The moveable wall ensures that the product does not enter into
direct contact with the bellows. This is particularly useful in the
context of a two-part assembly of the dispenser, as the pressure
chamber and bellows assembly may be kept free of product. It can
also ensure that no air comes into contact with the product, in
particular in combination with a check-valve at the outlet.
In a preferred embodiment of the invention, the housing comprises a
cylinder and the moveable wall comprises a piston, axially
slideable within the cylinder. Such piston-cylinder arrangements
can be extremely effective in providing full evacuation of the
product chamber. To achieve this, the piston should preferably have
a flexible sealing edge and the cylinder should be generally
smooth. In the present context it is understood that the cylinder
need not be round in cross-section and any form of piston-cylinder
arrangement could be employed including generally oval,
rectangular, square, elliptical and triangular forms. The piston
should preferably slide with relatively low frictional resistance
in order to avoid pressure build up in the pressure chamber which
would not be transferred to dispensed product.
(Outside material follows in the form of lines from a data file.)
import Mathlib
import HarnessLib
import Summits.ValiantsHypothesis.ValiantsHypothesis.Theorems.LacunarySymmetroidMatrixDescartesOsculationLawCuspCubicCountPrelim
import Summits.ValiantsHypothesis.ValiantsHypothesis.Theorems.LacunarySymmetroidMatrixDescartesOsculationLawCuspQuarticPrelim

/-!
# ValiantsHypothesis / LacunarySymmetroid — crux `MatrixDescartes` (stmt-ValiantsHypothesis-18050, V1),
# line «osculation-law»: the MONIC QUARTIC cusp curve — the count in the CUBIC-REMAINDER regime with a
# LINEAR second remainder (`R₃ ≢ 0`, `ℓ₂ ≡ 0`)

Regime A″ of the `(4,0)` case tree (desk RULING #260 (b)).  The Hessian remainder `R = R₃b³ + R₂b² + R₁b + R₀`
(`OsculationCuspQuartic.hess_reduce_poly4`) has `R₃ ≢ 0`; the first Euclid step
`R₃²Φ = (R₃b + (σ₁R₃ − R₂))·R + ℓ₂b² + ℓ₁b + ℓ₀` (`OsculationCuspQuartic.euclid4_step1`) has `ℓ₂ ≡ 0` as a polynomial
in `t`, so on the curve `ℓ₁(t)b + ℓ₀(t) = 0`.  ABSTRACT in `σ₁ … σ₄ R₃ … R₀ : ℝ[X]` (no pencil, no algebra import):
`#osc ≤ |supp N₁| + 4(|supp R₃| + |supp ℓ₁| + |supp ℓ₀|)`, `N₁ = R₀ℓ₁³ − R₁ℓ₀ℓ₁² + R₂ℓ₀²ℓ₁ − R₃ℓ₀³` (`= ℓ₁³·R(−ℓ₀/ℓ₁)`).
Strata: `{R₃(t) = 0}` and `{ℓ₁(t) = 0}` are fibres (≤ 4 ordinates, `fibre_four_le`); the generic stratum injects into
`Z₊(N₁)` or — if `N₁ ≡ 0` — is an open arc `b = −ℓ₀/ℓ₁` of osculation points (absurd by finiteness); `ℓ ≡ 0` makes
`R(t,·)` a factor of `R₃(t)²Φ(t,·)`, hence real-rooted (`cubic_prod_of_dvd_quartic`, Mathlib `Splits.of_dvd`), and a
positive root of `R` PERSISTS along an arc by the non-monic Vieta signs (`OsculationCuspCubic.sign_of_pos_root` /
`exists_pos_root_of_sign`) — absurd again.  Siblings: `…CuspQuarticCountLow` (`R₃ ≡ 0`), `…CuspQuarticCountHigh`
(`R₃ ≢ 0`, `ℓ₂ ≢ 0`: second cascade level, to be written), then the assembly with the `(4,0)` pencil.

Honest framing: helper count for a located rung piece of an UNREGISTERED V1 law line; `OsculationLaw`,
`PeelInequality`, `MatrixDescartes`, Conjecture B and `VP ≠ VNP` are OPEN / NOT proved.  No definitions, no named facts.
-/

-- `Summit.ValiantsHypothesis.ValiantsHypothesis.…` is the tree's mandated single-conjunct layout (Sub = Summit).
set_option linter.dupNamespace false

noncomputable section

namespace Summit.ValiantsHypothesis.ValiantsHypothesis.Theorems.LacunarySymmetroidMatrixDescartes

open Polynomial Set
open scoped BigOperators
open OsculationCuspCubic

namespace OsculationCuspQuartic

set_option maxHeartbeats 1600000 in
/-- **Quartic cusp curve, cubic remainder with linear second remainder — the count.**  See the module docstring.
[folklore] -/
theorem quartic_high_lin_ncard_le (σ₁ σ₂ σ₃ σ₄ R₃ R₂ R₁ R₀ : ℝ[X]) (osc : Set (Fin 2 → ℝ)) (hR3 : R₃ ≠ 0)
    (hl2 : σ₂ * R₃ ^ 2 - R₁ * R₃ - σ₁ * R₂ * R₃ + R₂ ^ 2 = 0)
    (hout : ∀ p ∈ osc, 0 < p 0 ∧ 0 < p 1 ∧
      p 1 ^ 4 + p 1 ^ 3 * σ₁.eval (p 0) + p 1 ^ 2 * σ₂.eval (p 0) + p 1 * σ₃.eval (p 0) + σ₄.eval (p 0) = 0 ∧
      R₃.eval (p 0) * p 1 ^ 3 + R₂.eval (p 0) * p 1 ^ 2 + R₁.eval (p 0) * p 1 + R₀.eval (p 0) = 0)
    (hin : ∀ t b : ℝ, 0 < t → 0 < b →
      b ^ 4 + b ^ 3 * σ₁.eval t + b ^ 2 * σ₂.eval t + b * σ₃.eval t + σ₄.eval t = 0 →
      R₃.eval t * b ^ 3 + R₂.eval t * b ^ 2 + R₁.eval t * b + R₀.eval t = 0 → (![t, b] : Fin 2 → ℝ) ∈ osc)
    (hreal : ∀ t : ℝ, ∃ μ₁ μ₂ μ₃ μ₄ : ℝ, ∀ b : ℝ,
      b ^ 4 + b ^ 3 * σ₁.eval t + b ^ 2 * σ₂.eval t + b * σ₃.eval t + σ₄.eval t
        = (b - μ₁) * (b - μ₂) * (b - μ₃) * (b - μ₄))
    (hfin : osc.Finite) :
    osc.ncard ≤
      (R₀ * (σ₃ * R₃ ^ 2 - R₀ * R₃ - σ₁ * R₁ * R₃ + R₁ * R₂) ^ 3
          - R₁ * (σ₄ * R₃ ^ 2 - σ₁ * R₀ * R₃ + R₀ * R₂) * (σ₃ * R₃ ^ 2 - R₀ * R₃ - σ₁ * R₁ * R₃ + R₁ * R₂) ^ 2
          + R₂ * (σ₄ * R₃ ^ 2 - σ₁ * R₀ * R₃ + R₀ * R₂) ^ 2 * (σ₃ * R₃ ^ 2 - R₀ * R₃ - σ₁ * R₁ * R₃ + R₁ * R₂)
          - R₃ * (σ₄ * R₃ ^ 2 - σ₁ * R₀ * R₃ + R₀ * R₂) ^ 3).support.card
      + 4 * (R₃.support.card + (σ₃ * R₃ ^ 2 - R₀ * R₃ - σ₁ * R₁ * R₃ + R₁ * R₂).support.card
          + (σ₄ * R₃ ^ 2 - σ₁ * R₀ * R₃ + R₀ * R₂).support.card) := by
  classical
  set L₁ : ℝ[X] := σ₃ * R₃ ^ 2 - R₀ * R₃ - σ₁ * R₁ * R₃ + R₁ * R₂ with hL₁def
  set L₀ : ℝ[X] := σ₄ * R₃ ^ 2 - σ₁ * R₀ * R₃ + R₀ * R₂ with hL₀def
  set N : ℝ[X] := R₀ * L₁ ^ 3 - R₁ * L₀ * L₁ ^ 2 + R₂ * L₀ ^ 2 * L₁ - R₃ * L₀ ^ 3 with hNdef
  have hpos0 : ∀ p ∈ osc, 0 < p 0 := fun p hp => (hout p hp).1
  have hpos1 : ∀ p ∈ osc, 0 < p 1 := fun p hp => (hout p hp).2.1
  have hcub : ∀ p ∈ osc,
      p 1 ^ 4 + p 1 ^ 3 * σ₁.eval (p 0) + p 1 ^ 2 * σ₂.eval (p 0) + p 1 * σ₃.eval (p 0) + σ₄.eval (p 0) = 0 :=
    fun p hp => (hout p hp).2.2.1
  have hR : ∀ p ∈ osc,
      R₃.eval (p 0) * p 1 ^ 3 + R₂.eval (p 0) * p 1 ^ 2 + R₁.eval (p 0) * p 1 + R₀.eval (p 0) = 0 :=
    fun p hp => (hout p hp).2.2.2
  -- the first Euclid step, evaluated, with `ℓ₂ ≡ 0`
  have hEuclid : ∀ t b : ℝ,
      R₃.eval t ^ 2 * (b ^ 4 + b ^ 3 * σ₁.eval t + b ^ 2 * σ₂.eval t + b * σ₃.eval t + σ₄.eval t) =
      (R₃.eval t * b + (σ₁.eval t * R₃.eval t - R₂.eval t))
        * (R₃.eval t * b ^ 3 + R₂.eval t * b ^ 2 + R₁.eval t * b + R₀.eval t)
        + (L₁.eval t * b + L₀.eval t) := by
    intro t b
    have h2 : (σ₂ * R₃ ^ 2 - R₁ * R₃ - σ₁ * R₂ * R₃ + R₂ ^ 2).eval t = 0 := by rw [hl2, eval_zero]
    simp only [eval_add, eval_sub, eval_mul, eval_pow] at h2
    rw [hL₁def, hL₀def]
    simp only [eval_add, eval_sub, eval_mul, eval_pow]
    linear_combination b ^ 2 * h2
  have hNq : ∀ t b : ℝ, L₁.eval t * b + L₀.eval t = 0 →
      N.eval t = L₁.eval t ^ 3 * (R₃.eval t * b ^ 3 + R₂.eval t * b ^ 2 + R₁.eval t * b + R₀.eval t) := by
    intro t b h
    have h0 : L₀.eval t = -(L₁.eval t * b) := by linarith
    rw [hNdef]
    simp only [eval_add, eval_sub, eval_mul, eval_pow]
    rw [h0]
    ring
  have hL : ∀ p ∈ osc, L₁.eval (p 0) * p 1 + L₀.eval (p 0) = 0 := by
    intro p hp
    have h := hEuclid (p 0) (p 1)
    rw [hcub p hp, hR p hp, mul_zero, mul_zero, zero_add] at h
    exact h.symm
  have hNroot : ∀ p ∈ osc, N.IsRoot (p 0) := by
    intro p hp
    rw [IsRoot.def, hNq (p 0) (p 1) (hL p hp), hR p hp, mul_zero]
  rcases Set.eq_empty_or_nonempty osc with hempty | hne
  · rw [hempty, Set.ncard_empty]; exact Nat.zero_le _
  set Sa : Set (Fin 2 → ℝ) := {p | p ∈ osc ∧ R₃.eval (p 0) = 0} with hSa
  set Sg : Set (Fin 2 → ℝ) := {p | p ∈ osc ∧ R₃.eval (p 0) ≠ 0} with hSg
  have hsplit : osc = Sa ∪ Sg := by
    ext p
    simp only [hSa, hSg, Set.mem_union, Set.mem_setOf_eq]
    tauto
  have hSac : Sa.ncard ≤ 4 * R₃.support.card :=
    fibre_four_le σ₁ σ₂ σ₃ σ₄ R₃ hR3 Sa (fun p hp => ⟨hpos0 p hp.1, hp.2, hcub p hp.1⟩)
  have hSgc : Sg.ncard ≤ N.support.card + 4 * (L₁.support.card + L₀.support.card) := by
    by_cases hL1z : L₁ = 0
    · have hL0v : ∀ p ∈ osc, L₀.eval (p 0) = 0 := by
        intro p hp
        have h := hL p hp
        rw [hL1z, eval_zero, zero_mul, zero_add] at h
        exact h
      by_cases hL0z : L₀ = 0
      · /- `ℓ ≡ 0`: `R(t,·)` divides `R₃(t)² Φ(t,·)`; a positive root of `R` persists (Vieta) along an arc -/
        have hSge : Sg = ∅ := by
          rcases Set.eq_empty_or_nonempty Sg with h | ⟨p, hp⟩
          · exact h
          exfalso
          have hR3p : R₃.eval (p 0) ≠ 0 := hp.2
          have hid : ∀ t b : ℝ,
              R₃.eval t ^ 2 * (b ^ 4 + b ^ 3 * σ₁.eval t + b ^ 2 * σ₂.eval t + b * σ₃.eval t + σ₄.eval t) =
              (R₃.eval t * b + (σ₁.eval t * R₃.eval t - R₂.eval t))
                * (R₃.eval t * b ^ 3 + R₂.eval t * b ^ 2 + R₁.eval t * b + R₀.eval t) := by
            intro t b
            have h := hEuclid t b
            rw [hL1z, hL0z, eval_zero, zero_mul, add_zero, add_zero] at h
            exact h
          -- real-rootedness of `R(t,·)` wherever `R₃(t) ≠ 0`
          have hrealR : ∀ t : ℝ, R₃.eval t ≠ 0 → ∃ ν₁ ν₂ ν₃ : ℝ, ∀ b : ℝ,
              R₃.eval t * b ^ 3 + R₂.eval t * b ^ 2 + R₁.eval t * b + R₀.eval t
                = R₃.eval t * ((b - ν₁) * (b - ν₂) * (b - ν₃)) := by
            intro t ht
            obtain ⟨μ₁, μ₂, μ₃, μ₄, hμ⟩ := hreal t
            exact cubic_prod_of_dvd_quartic (k₁ := R₃.eval t) (k₀ := σ₁.eval t * R₃.eval t - R₂.eval t)
              (μ₁ := μ₁) (μ₂ := μ₂) (μ₃ := μ₃) (μ₄ := μ₄) ht (pow_ne_zero 2 ht)
              (fun b => by rw [← hμ b]; exact (hid t b).symm)
          -- the sign window around `p 0`
          set W : Set ℝ := {t | R₂.eval t * R₃.eval t < 0 ∨ R₁.eval t * R₃.eval t < 0 ∨
            R₀.eval t * R₃.eval t < 0} with hW
          have hWo : IsOpen W :=
            (isOpen_lt (R₂.continuous.mul R₃.continuous) continuous_const).union
              ((isOpen_lt (R₁.continuous.mul R₃.continuous) continuous_const).union
                (isOpen_lt (R₀.continuous.mul R₃.continuous) continuous_const))
          have hR3W : ∀ t ∈ W, R₃.eval t ≠ 0 := by
            intro t ht h0
            simp only [hW, Set.mem_setOf_eq, h0, mul_zero, lt_self_iff_false, or_self] at ht
          have hpW : p 0 ∈ W := sign_of_pos_root hR3p (hpos1 p hp.1) (hR p hp.1)
          apply hfin.not_infinite
          refine OsculationCusp.infinite_of_curve (U := W ∩ Set.Ioi 0) (hWo.inter isOpen_Ioi) (t₀ := p 0)
            ⟨hpW, hpos0 p hp.1⟩
            (fun t => if h : t ∈ W then
              Classical.choose (exists_pos_root_of_sign (hR3W t h) (hrealR t (hR3W t h)) h) else 1) ?_
          intro t ht
          obtain ⟨htW, htpos⟩ := ht
          have hspec := Classical.choose_spec (exists_pos_root_of_sign (hR3W t htW) (hrealR t (hR3W t htW)) htW)
          set γ := Classical.choose (exists_pos_root_of_sign (hR3W t htW) (hrealR t (hR3W t htW)) htW) with hγ
          obtain ⟨hγpos, hγroot⟩ := hspec
          have hquart : γ ^ 4 + γ ^ 3 * σ₁.eval t + γ ^ 2 * σ₂.eval t + γ * σ₃.eval t + σ₄.eval t = 0 := by
            have h := hid t γ
            rw [hγroot, mul_zero] at h
            rcases mul_eq_zero.1 h with h' | h'
            · exact absurd ((pow_eq_zero_iff (by norm_num)).1 h') (hR3W t htW)
            · exact h'
          have hmem := hin t γ htpos hγpos hquart hγroot
          simp only [dif_pos htW]
          exact hmem
        rw [hSge, Set.ncard_empty]; exact Nat.zero_le _
      · have h := fibre_four_le σ₁ σ₂ σ₃ σ₄ L₀ hL0z Sg (fun p hp => ⟨hpos0 p hp.1, hL0v p hp.1, hcub p hp.1⟩)
        nlinarith [h, Nat.zero_le N.support.card, Nat.zero_le L₁.support.card]
    · set T0 : Set (Fin 2 → ℝ) := {p | p ∈ Sg ∧ L₁.eval (p 0) = 0} with hT0
      set T1 : Set (Fin 2 → ℝ) := {p | p ∈ Sg ∧ L₁.eval (p 0) ≠ 0} with hT1
      have hsplit' : Sg = T0 ∪ T1 := by
        ext p
        simp only [hT0, hT1, Set.mem_union, Set.mem_setOf_eq]
        tauto
      have hT0c : T0.ncard ≤ 4 * L₁.support.card :=
        fibre_four_le σ₁ σ₂ σ₃ σ₄ L₁ hL1z T0 (fun p hp => ⟨hpos0 p hp.1.1, hp.2, hcub p hp.1.1⟩)
      have hT1c : T1.ncard ≤ N.support.card := by
        by_cases hNz : N = 0
        · have hT1e : T1 = ∅ := by
            rcases Set.eq_empty_or_nonempty T1 with h | ⟨p, hp⟩
            · exact h
            exfalso
            have hR3p : R₃.eval (p 0) ≠ 0 := hp.1.2
            have hL1p : L₁.eval (p 0) ≠ 0 := hp.2
            have hlin := hL p hp.1.1
            have hb := hpos1 p hp.1.1
            apply hfin.not_infinite
            have hc : Continuous fun t => L₀.eval t * L₁.eval t := L₀.continuous.mul L₁.continuous
            have hV : IsOpen {t : ℝ | R₃.eval t ≠ 0} := isOpen_ne_fun R₃.continuous continuous_const
            refine OsculationCusp.infinite_of_curve
              (U := {t | 0 < t ∧ L₀.eval t * L₁.eval t < 0} ∩ {t : ℝ | R₃.eval t ≠ 0})
              (((isOpen_lt continuous_const continuous_id).inter (isOpen_lt hc continuous_const)).inter hV)
              (t₀ := p 0) ⟨⟨hpos0 p hp.1.1, ?_⟩, hR3p⟩ (fun t => -(L₀.eval t) / L₁.eval t) ?_
            · have h0 : L₀.eval (p 0) = -(L₁.eval (p 0) * p 1) := by linarith
              rw [h0]
              nlinarith [mul_self_pos.2 hL1p]
            · intro t ht
              obtain ⟨⟨htpos, hprod⟩, hR3t⟩ := ht
              have hL1t : L₁.eval t ≠ 0 := by
                intro h0; rw [h0, mul_zero] at hprod; exact lt_irrefl _ hprod
              have hl : L₁.eval t * (-(L₀.eval t) / L₁.eval t) + L₀.eval t = 0 := by
                field_simp; ring
              have hq : R₃.eval t * (-(L₀.eval t) / L₁.eval t) ^ 3 + R₂.eval t * (-(L₀.eval t) / L₁.eval t) ^ 2
                  + R₁.eval t * (-(L₀.eval t) / L₁.eval t) + R₀.eval t = 0 := by
                have hNt : N.eval t = 0 := by rw [hNz, eval_zero]
                rw [hNq t _ hl] at hNt
                rcases mul_eq_zero.1 hNt with h | h
                · exact absurd ((pow_eq_zero_iff (by norm_num)).1 h) hL1t
                · exact h
              have hquart : (-(L₀.eval t) / L₁.eval t) ^ 4 + (-(L₀.eval t) / L₁.eval t) ^ 3 * σ₁.eval t
                  + (-(L₀.eval t) / L₁.eval t) ^ 2 * σ₂.eval t + (-(L₀.eval t) / L₁.eval t) * σ₃.eval t
                  + σ₄.eval t = 0 := by
                have h := hEuclid t (-(L₀.eval t) / L₁.eval t)
                rw [hq, hl, mul_zero, zero_add] at h
                rcases mul_eq_zero.1 h with h' | h'
                · exact absurd ((pow_eq_zero_iff (by norm_num)).1 h') hR3t
                · exact h'
              have hbpos : 0 < -(L₀.eval t) / L₁.eval t := by
                have h1 : -(L₀.eval t) / L₁.eval t = (-(L₀.eval t * L₁.eval t)) / (L₁.eval t * L₁.eval t) := by
                  field_simp
                rw [h1]
                exact div_pos (by linarith) (mul_self_pos.2 hL1t)
              exact hin t _ htpos hbpos hquart hq
          rw [hT1e, Set.ncard_empty]; exact Nat.zero_le _
        · refine inj_le N hNz T1 (fun p hp => ⟨hpos0 p hp.1.1, hNroot p hp.1.1⟩) ?_
          intro p hp q hq hpq
          have h1 := hL p hp.1.1
          have h2 := hL q hq.1.1
          rw [← hpq] at h2
          have h3 : L₁.eval (p 0) * (p 1 - q 1) = 0 := by linarith
          rcases mul_eq_zero.1 h3 with h | h
          · exact absurd h hp.2
          · linarith
      calc Sg.ncard = (T0 ∪ T1).ncard := by rw [← hsplit']
        _ ≤ T0.ncard + T1.ncard := Set.ncard_union_le _ _
        _ ≤ 4 * L₁.support.card + N.support.card := Nat.add_le_add hT0c hT1c
        _ ≤ _ := by nlinarith [Nat.zero_le L₀.support.card]
  calc osc.ncard = (Sa ∪ Sg).ncard := by rw [← hsplit]
    _ ≤ Sa.ncard + Sg.ncard := Set.ncard_union_le _ _
    _ ≤ 4 * R₃.support.card + (N.support.card + 4 * (L₁.support.card + L₀.support.card)) :=
        Nat.add_le_add hSac hSgc
    _ = _ := by ring

end OsculationCuspQuartic

end Summit.ValiantsHypothesis.ValiantsHypothesis.Theorems.LacunarySymmetroidMatrixDescartes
The skilled person
will be aware of suitable materials for the piston and cylinder
including plastics materials, metals, alloys, composites and
glasses. To minimize the coefficient of friction, the cylinder or
piston may also be coated e.g. with Teflon or similar coatings.
Additionally or alternatively, in order to achieve a low
coefficient of friction, the piston and the cylinder would be
formed of different materials. Most preferably the cylinder is
formed in polypropylene and the piston in polyethylene or a more
resilient material. This arrangement allows the piston to re-shape
once inserted into the cylinder and match the inner cylinder
contour irregularities, thus allowing a better sealing.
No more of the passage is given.